Canadian singer and songwriter Lights has released six studio albums, three acoustic albums, eight extended plays, 39 singles (including 10 as a featured artist and two as part of a supergroup), and 30 music videos. Lights began her career as a songwriter, penning songs for the television series Instant Star. She released a self-titled EP in 2008 on the independent record label Underground Operations. Two singles, "Drive My Soul" and "February Air", were released from the EP: "Drive My Soul" reached number 18 on the Canadian singles chart and was certified gold by Music Canada (MC).

Lights' debut studio album, The Listening, was released in September 2009. It reached number seven on the Canadian albums chart and was certified gold by MC. Three singles were released from the album: "Saviour", "Ice" and "Second Go". In early 2010, Lights collaborated with various Canadian musicians on the charity single "Wavin' Flag" which reached number one in Canada and was certified triple platinum by MC.

Siberia, her second studio album, was released in October 2011. Featuring collaborations with Holy Fuck and Shad, it peaked at number three in Canada and was certified gold by MC. The album produced three singles, "Everybody Breaks a Glass", "Toes" and "Where the Fence Is Low". An acoustic album, Siberia Acoustic, followed in April 2013. Preceded by the single "Cactus in the Valley" with Owl City, the album reached number seven in Canada.

Her third studio album, Little Machines, was released in September 2014, and debuted at number five in Canada.

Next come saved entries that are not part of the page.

/-- **`Bl_{P·𝔪ᴹ} Spec S` is regular** for `S` a regular local ring, `P = (x₀, …, x_r) ⊆ 𝔪`
generated by a quasi-regular sequence with `S/P` regular (e.g. part of a regular system of
parameters), `M ≥ 1`: it is the blowing up of the regular scheme `Bl_P Spec S` (Liu 8.1.19 (a),
tree `affineBlowup.isRegular_of_isQuasiRegular`) along its closed fibre `ℙʳ_κ`, a regular centre
(`isRegular_subscheme_comap_maximalIdeal_affineBlowup` + Liu 8.1.19 (a),
tree `IsBlowup.isRegular_of_isRegular_subscheme`). [cite: Liu2002, Thm. 8.1.19 (a), (b)]
[cite: StacksProject, Tag 080A] -/
theorem isRegular_of_isBlowup_span_mul_pow_maximalIdeal {S : Type u} [CommRing S]
    [IsRegularLocalRing S] {r : ℕ} (x : Fin (r + 1) → S) (hx : IsQuasiRegular x)
    [IsRegularRing (S ⧸ Ideal.span (Set.range x))]
    (hP : Ideal.span (Set.range x) ≤ IsLocalRing.maximalIdeal S) (M : ℕ) (hM : 0 < M)
    {B : Scheme.{u}} {b : B ⟶ Spec (.of S)}
    (hb : IsBlowup b (affineBlowup.idealSheaf
      (Ideal.span (Set.range x) * IsLocalRing.maximalIdeal S ^ M))) :
    Scheme.IsRegular B := by
  haveI : IsRegularRing S := isRegularRing_of_isRegularLocalRing S
  have hB0 := affineBlowup.isBlowup (Ideal.span (Set.range x))
  have hX' : Scheme.IsRegular (affineBlowup (Ideal.span (Set.range x))) :=
    affineBlowup.isRegular_of_isQuasiRegular x hx
  haveI : IsNoetherianRing (CommRingCat.of S) := (inferInstance : IsNoetherianRing S)
  haveI : IsLocallyNoetherian (affineBlowup (Ideal.span (Set.range x))) := by
    haveI : IsProper (affineBlowup.π (Ideal.span (Set.range x))) := hB0.isProper
    exact LocallyOfFiniteType.isLocallyNoetherian (affineBlowup.π (Ideal.span (Set.range x)))
  obtain ⟨X'', π', hπ'⟩ := exists_isBlowup (affineBlowup (Ideal.span (Set.range x)))
    ((affineBlowup.idealSheaf (IsLocalRing.maximalIdeal S)).comap
      (affineBlowup.π (Ideal.span (Set.range x))))
  have hreg : Scheme.IsRegular X'' :=
    hπ'.isRegular_of_isRegular_subscheme hX'
      (isRegular_subscheme_comap_maximalIdeal_affineBlowup x hx hP)
  have hcomp := isBlowup_comp_span_mul_pow_maximalIdeal (Ideal.span (Set.range x)) hB0 hπ' M hM
  obtain ⟨e, -, -⟩ := hb.unique hcomp
  exact SectionAscent.TraceIdeal.isRegular_of_iso e hreg

/-- **Sandwich one centre up** (algebra): if `(u₁ᵃ, …, u_nᵃ) · P ⊆ I ⊆ 𝔪ᵃ · P` with
`𝔪 = (u₁, …, u_n)` and `n (a - 1) < a + N`, then `I · 𝔪ᴺ = P · 𝔪ᵃ⁺ᴺ` (multiply the pigeonhole
`CoreRung.span_powers_mul_pow_eq_pow` by `P`). [folklore] -/
theorem CoreRung.mul_pow_eq_mul_pow_of_sandwich {S : Type u} [CommRing S] {n : ℕ}
    (u : Fin n → S) {𝔪 : Ideal S} (hu : Ideal.span (Set.range u) = 𝔪) {I P : Ideal S} {a N : ℕ}
    (h : n * (a - 1) < a + N) (hle : I ≤ 𝔪 ^ a * P)
    (hge : Ideal.span (Set.range fun j => u j ^ a) * P ≤ I) : I * 𝔪 ^ N = P * 𝔪 ^ (a + N) := by
  apply le_antisymm
  · calc I * 𝔪 ^ N ≤ 𝔪 ^ a * P * 𝔪 ^ N := Ideal.mul_mono_left hle
      _ = P * 𝔪 ^ (a + N) := by rw [pow_add]; ring
  · calc P * 𝔪 ^ (a + N) = Ideal.span (Set.range fun j => u j ^ a) * P * 𝔪 ^ N := by
          rw [← CoreRung.span_powers_mul_pow_eq_pow u hu h]; ring
      _ ≤ I * 𝔪 ^ N := Ideal.mul_mono_left hge

/-- **CORE RUNG r1b (one linear centre up).** Let `S` be regular local, `𝔪 = (u₁, …, u_n)`,
`P = (x₀, …, x_r) ⊆ 𝔪` generated by a quasi-regular sequence with `S/P` regular (e.g. `x` part of
a regular system of parameters), and `I ≠ 0` an ideal with `(u₁ᵃ, …, u_nᵃ) · P ⊆ I ⊆ 𝔪ᵃ · P`.
Then every blowing up `T = Bl_I Spec S` satisfies the conclusion of the blow-up-form open core
`AtomDimFourBlowupAt`: companion `Q = 𝔪ᴺ`, `N = n(a-1)+1`, since `I · Q = P · 𝔪ᵃ⁺ᴺ` and
`Bl_{P·𝔪ᵃ⁺ᴺ} = Bl_{ℙʳ_κ}(Bl_P Spec S)` is regular.  Here `T` is NOT an isomorphism off the closed
point (over `V(P) ∖ {𝔪}` it is the blowing up of the regular centre `V(P)`), and is singular over
`𝔪` in general (e.g. `n = 4`, `P = (u₁, u₂, u₃)`, `a = 1`,
`I = (u₁², u₂², u₃², u₄u₁, u₄u₂, u₄u₃)`): BC5-type evidence for the core with the hypothesis
"regular off the closed fibre" exercised non-vacuously; every dimension, every regular local
base. [cite: Liu2002, Thm. 8.1.19 (a), (b)] [cite: StacksProject, Tag 080A] -/
theorem coreRung_of_sandwich_linearCentre {S : Type u} [CommRing S] [IsRegularLocalRing S]
    {n : ℕ} (u : Fin n → S) (hu : Ideal.span (Set.range u) = IsLocalRing.maximalIdeal S)
    {r : ℕ} (x : Fin (r + 1) → S) (hx : IsQuasiRegular x)
    [IsRegularRing (S ⧸ Ideal.span (Set.range x))]
    (hP : Ideal.span (Set.range x) ≤ IsLocalRing.maximalIdeal S) {I : Ideal S} {a : ℕ}
    (hle : I ≤ IsLocalRing.maximalIdeal S ^ a * Ideal.span (Set.range x))
    (hge : Ideal.span (Set.range fun j => u j ^ a) * Ideal.span (Set.range x) ≤ I) (hI : I ≠ ⊥)
    (T : Scheme.{u}) (f : T ⟶ Spec (.of S)) (hf : IsBlowup f (affineBlowup.idealSheaf I)) :
    ∃ (J : T.IdealSheafData) (T' : Scheme.{u}) (π : T' ⟶ T), J ≠ ⊥ ∧
      (∀ t : T, t ∈ J.support → f.base t = IsLocalRing.closedPoint S) ∧
      IsBlowup π J ∧ Scheme.IsRegular T' := by
  by_cases hm : IsLocalRing.maximalIdeal S = ⊥
  · exact coreRung_of_maximalIdeal_eq_bot hm hI T f hf
  · haveI : IsDomain S := isDomain_of_isRegularLocalRing S
    have hQ : IsLocalRing.maximalIdeal S ^ (n * (a - 1) + 1) ≠ ⊥ := by
      rw [Ne, ← Submodule.zero_eq_bot]
      exact pow_ne_zero _ (fun h => hm (h.trans Submodule.zero_eq_bot))
    have hIQ := CoreRung.mul_pow_eq_mul_pow_of_sandwich u hu (P := Ideal.span (Set.range x))
      (a := a) (N := n * (a - 1) + 1) (by omega) hle hge
    exact atomConclusion_of_mul_eq_of_forall_isRegular hIQ hI hQ le_rfl
      (fun B b hb => isRegular_of_isBlowup_span_mul_pow_maximalIdeal x hx hP
        (a + (n * (a - 1) + 1)) (by omega) hb) T f hf

/-- **`Bl_{P·𝔪ᴹ} Spec S` is regular for `P` generated by part of a regular system of parameters**
of the regular local ring `S` (`M ≥ 1`). [cite: Liu2002, Thm. 8.1.19 (a), (b)]
[cite: Matsumura1987, Thm. 16.2] -/
theorem isRegular_of_isBlowup_rsopPart_mul_pow_maximalIdeal {S : Type u} [CommRing S]
    [IsRegularLocalRing S] {r : ℕ} {x : Fin (r + 1) → S} (hz : IsRsopPart x) (M : ℕ) (hM : 0 < M)
    {B : Scheme.{u}} {b : B ⟶ Spec (.of S)}
    (hb : IsBlowup b (affineBlowup.idealSheaf
      (Ideal.span (Set.range x) * IsLocalRing.maximalIdeal S ^ M))) :
    Scheme.IsRegular B := by
  haveI : IsRegularRing (S ⧸ Ideal.span (Set.range x)) := by
    haveI := hz.isRegularLocalRing_quotient
    exact isRegularRing_of_isRegularLocalRing _
  exact isRegular_of_isBlowup_span_mul_pow_maximalIdeal x hz.isQuasiRegular
    hz.span_range_le_maximalIdeal M hM hb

It has spawned two official singles, the top-40 peaking lead single "Up We Go" and "Running with the Boys", as well as two promotional singles "Portal" and "Same Sea". In 2017, Lights released her fourth studio album, Skin & Earth, which debuted at number three on the Canadian albums chart. Its lead single, "Giants", became the first song of Lights' career to chart in the United States, peaking in the top 20 of the Adult Pop Songs airplay chart.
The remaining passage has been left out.